What is needed – Across the entries below, how many lines include the word "have"? Reply with only the number.
Dataset records Block Start
/-
Copyright (c) 2026 the pub-hodgecm-mathlib formalisation cell (harness21).  Prover seat hodgecm-mathlib-A-p03 (g24); LEAD F0P3a-plan (g9) WORD T8-81 «LAYER B_H»;
LAYER C for the `T_H` clause (values-abstract), pattern of F0P3b-p01 (g6)'s ★ `UnitOrbitalIntegralInertValuesTheta`, 2026-09-01.
-/
import Literature.NumberTheory.Rogawski1990.UnitOrbitalIntegralInertSumsTypeTwo        -- ★ B-p14: `sum_pow_mul_innerSumTen_eq_phiTHM`
import Literature.NumberTheory.Rogawski1990.UnitOrbitalIntegralInertValuesTheta        -- ★ F0P3b-p01: `finsum_iTen_eq_innerSumTen`, `iTen_eq_zero_of_lt`
import HarnessLib

/-!
# LAYER C, `T_H` clause, values-abstract: `∑ᶠ_m ∑ᶠ_n q^n · I(n,m) = phiTHM q N₊ N` when `I(n,·)` is Prop. 10's `T_H` table for `n ≤ N` and `0` beyond

Topic `NumberTheory/Rogawski1990` (road «D-N7-inert», MAP v3 (F11) κ = +1 value); namespace `Literature.NumberTheory.Rogawski1990.Flicker1998`.  THEOREMS ONLY;
kernel lane.

Cor. 9 for the ramified torus `T_H` reads `#Fix_m = ∑ᶠ_n q^n · #(n, m)` (weight `[T_H : T_H ∩ r_n K_H r_n⁻¹] = q^n`, Prop. 6 (c)∕7), and LAYER B_H (★
`natCard_cosets_ramifiedTorus_even∕odd_eq_iTen`, ★ `natCard_cosets_eq_zero_of_one_lt`) gives `#(n,m) = iTen q (N−n) N₊ m` (`n ≤ N`), `0` (`n > N`).  This file
does the bookkeeping to B-p14's ★ LAYER A `sum_pow_mul_innerSumTen_eq_phiTHM`: **`finsum_finsum_pow_mul_eq_phiTHM`**, plus the single-level
`finsum_pow_mul_eq_sum` and an `A : ℕ → ℕ` cast companion **`finsum_natCast_eq_phiTHM`** (the shape the `U`-level assembly consumes).
HONEST LABEL: HC_CM is proved only modulo the printed citations until rung 0 closes.

## References
* [Flicker1998UnitaryFL] Y. Z. Flicker, *Elementary proof of the fundamental lemma for a unitary group*, Canad. J. Math. 50 (1998), 74–98: Cor. 9 p. 85, Prop. 10 p. 85,
  Prop. 11 (second half) p. 87.
-/

set_option autoImplicit false

open Finset

namespace Literature.NumberTheory.Rogawski1990

namespace Flicker1998

section ValuesTH

variable (q : ℕ) {N Np : ℕ} (I : ℕ → ℕ → ℚ)
  (hle : ∀ n m, n ≤ N → I n m = iTen q (N - n) Np m) (hbig : ∀ n m, N < n → I n m = 0)
include hle hbig

/-- One level `m`: `∑ᶠ_n q^n I(n,m) = Σ_{n ≤ N} q^n · iTen q (N−n) N₊ m`. [cite: Flicker1998UnitaryFL, Cor. 9 p. 85] -/
theorem finsum_pow_mul_eq_sum (m : ℕ) :
    ∑ᶠ n, (q : ℚ) ^ n * I n m = ∑ n ∈ range (N + 1), (q : ℚ) ^ n * iTen q (N - n) Np m := by
  rw [finsum_eq_sum_of_support_subset (s := range (N + 1))]
  · refine sum_congr rfl fun n hn => ?_
    rw [mem_range] at hn
    rw [hle n m (by omega)]
  · intro n hn
    rw [Function.mem_support] at hn
    rw [coe_range, Set.mem_Iio]
    by_contra h
    exact hn (by rw [hbig n m (by omega), mul_zero])

/-- **`∑ᶠ_m ∑ᶠ_n q^n I(n,m) = phiTHM q N₊ N`** — Cor. 9 (ramified) summed against Prop. 10's `T_H` table is Prop. 11's second-half value in B-p14's
`(M, N)`-indexing (`M := N₊`). [cite: Flicker1998UnitaryFL, Cor. 9 p. 85, Prop. 11 p. 87] -/
theorem finsum_finsum_pow_mul_eq_phiTHM (hq : 1 < q) : ∑ᶠ m, ∑ᶠ n, (q : ℚ) ^ n * I n m = phiTHM q Np N := by
  simp_rw [finsum_pow_mul_eq_sum q I hle hbig]
  rw [finsum_eq_sum_of_support_subset (s := range (N + 1))]
  · rw [sum_comm, ← sum_pow_mul_innerSumTen_eq_phiTHM hq Np N]
    refine sum_congr rfl fun n hn => ?_
    rw [mem_range] at hn
    rw [← mul_sum, ← finsum_iTen_eq_innerSumTen, finsum_eq_sum_of_support_subset (s := range (N + 1))]
    intro m hm
    rw [Function.mem_support] at hm
    rw [coe_range, Set.mem_Iio]
    by_contra h
    exact hm (iTen_eq_zero_of_lt q (by omega))
  · intro m hm
    rw [Function.mem_support] at hm
    rw [coe_range, Set.mem_Iio]
    by_contra h
    refine hm (sum_eq_zero fun n hn => ?_)
    rw [iTen_eq_zero_of_lt q (by omega), mul_zero]

/-- Cast companion: if `A m : ℕ` has `(A m : ℚ) = ∑ᶠ_n q^n I(n,m)` then `∑ᶠ_m (A m : ℚ) = phiTHM q N₊ N`. [cite: Flicker1998UnitaryFL, Prop. 11 p. 87] -/
theorem finsum_natCast_eq_phiTHM (hq : 1 < q) (A : ℕ → ℕ) (hA : ∀ m, (A m : ℚ) = ∑ᶠ n, (q : ℚ) ^ n * I n m) :
    ∑ᶠ m, (A m : ℚ) = phiTHM q Np N := by
  simp_rw [hA]
  exact finsum_finsum_pow_mul_eq_phiTHM q I hle hbig hq

end ValuesTH

end Flicker1998

end Literature.NumberTheory.Rogawski1990
/-- The face centre is within `1` of each corner. [folklore] -/
theorem dist_faceCenter_toComplex_le {v f : Site 2} (hv : IsCorner v f) :
    dist (faceCenter f) (Site.toComplex v) ≤ 1 := by
  rw [Complex.dist_eq]
  refine (Complex.norm_le_abs_re_add_abs_im _).trans ?_
  have h0 : |(faceCenter f - Site.toComplex v).re| ≤ 1 / 2 := by
    simp only [Complex.sub_re, faceCenter_eq, Site.toComplex_re]
    rcases hv.coord_cases 0 with ⟨-, h'⟩ | ⟨-, h'⟩ <;> rw [h', abs_le] <;> constructor <;> linarith
  have h1 : |(faceCenter f - Site.toComplex v).im| ≤ 1 / 2 := by
    simp only [Complex.sub_im, faceCenter_eq, Site.toComplex_im]
    rcases hv.coord_cases 1 with ⟨-, h'⟩ | ⟨-, h'⟩ <;> rw [h', abs_le] <;> constructor <;> linarith
  linarith

/-- Nearest neighbours of `ℤ²` are at distance `1`, so a lattice edge stays within `1` of its
endpoint. [folklore] -/
theorem edgeTrace_subset_closedBall {u w : Site 2} (huw : (zdGraph 2).Adj u w) :
    Percolation.edgeTrace s(u, w) ⊆ Metric.closedBall (Site.toComplex u) 1 := by
  rw [Percolation.edgeTrace_mk]
  refine (convex_closedBall _ _).segment_subset (Metric.mem_closedBall.2 (by simp)) (Metric.mem_closedBall.2 ?_)
  rw [Complex.dist_eq]
  refine (Complex.norm_le_abs_re_add_abs_im _).trans ?_
  simp only [Complex.sub_re, Complex.sub_im, Site.toComplex_re, Site.toComplex_im]
  rcases (Percolation.zdGraph_two_adj_iff u w).1 huw with ⟨h0, h1⟩ | ⟨h0, h1⟩ | ⟨h1, h0⟩ | ⟨h1, h0⟩ <;>
    rw [cast_eq_of_eq h0, cast_eq_of_eq h1] <;> simp

/-- A corner lies in the closed face. [folklore] -/
theorem toComplex_mem_closedSq {v f : Site 2} (hv : IsCorner v f) : Site.toComplex v ∈ closedSq f := by
  intro k
  rw [Percolation.coordVec_toComplex]
  rcases hv.coord_cases k with ⟨-, h⟩ | ⟨-, h⟩ <;> rw [h] <;> constructor <;> linarith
Dataset records Block End
Written reply – 2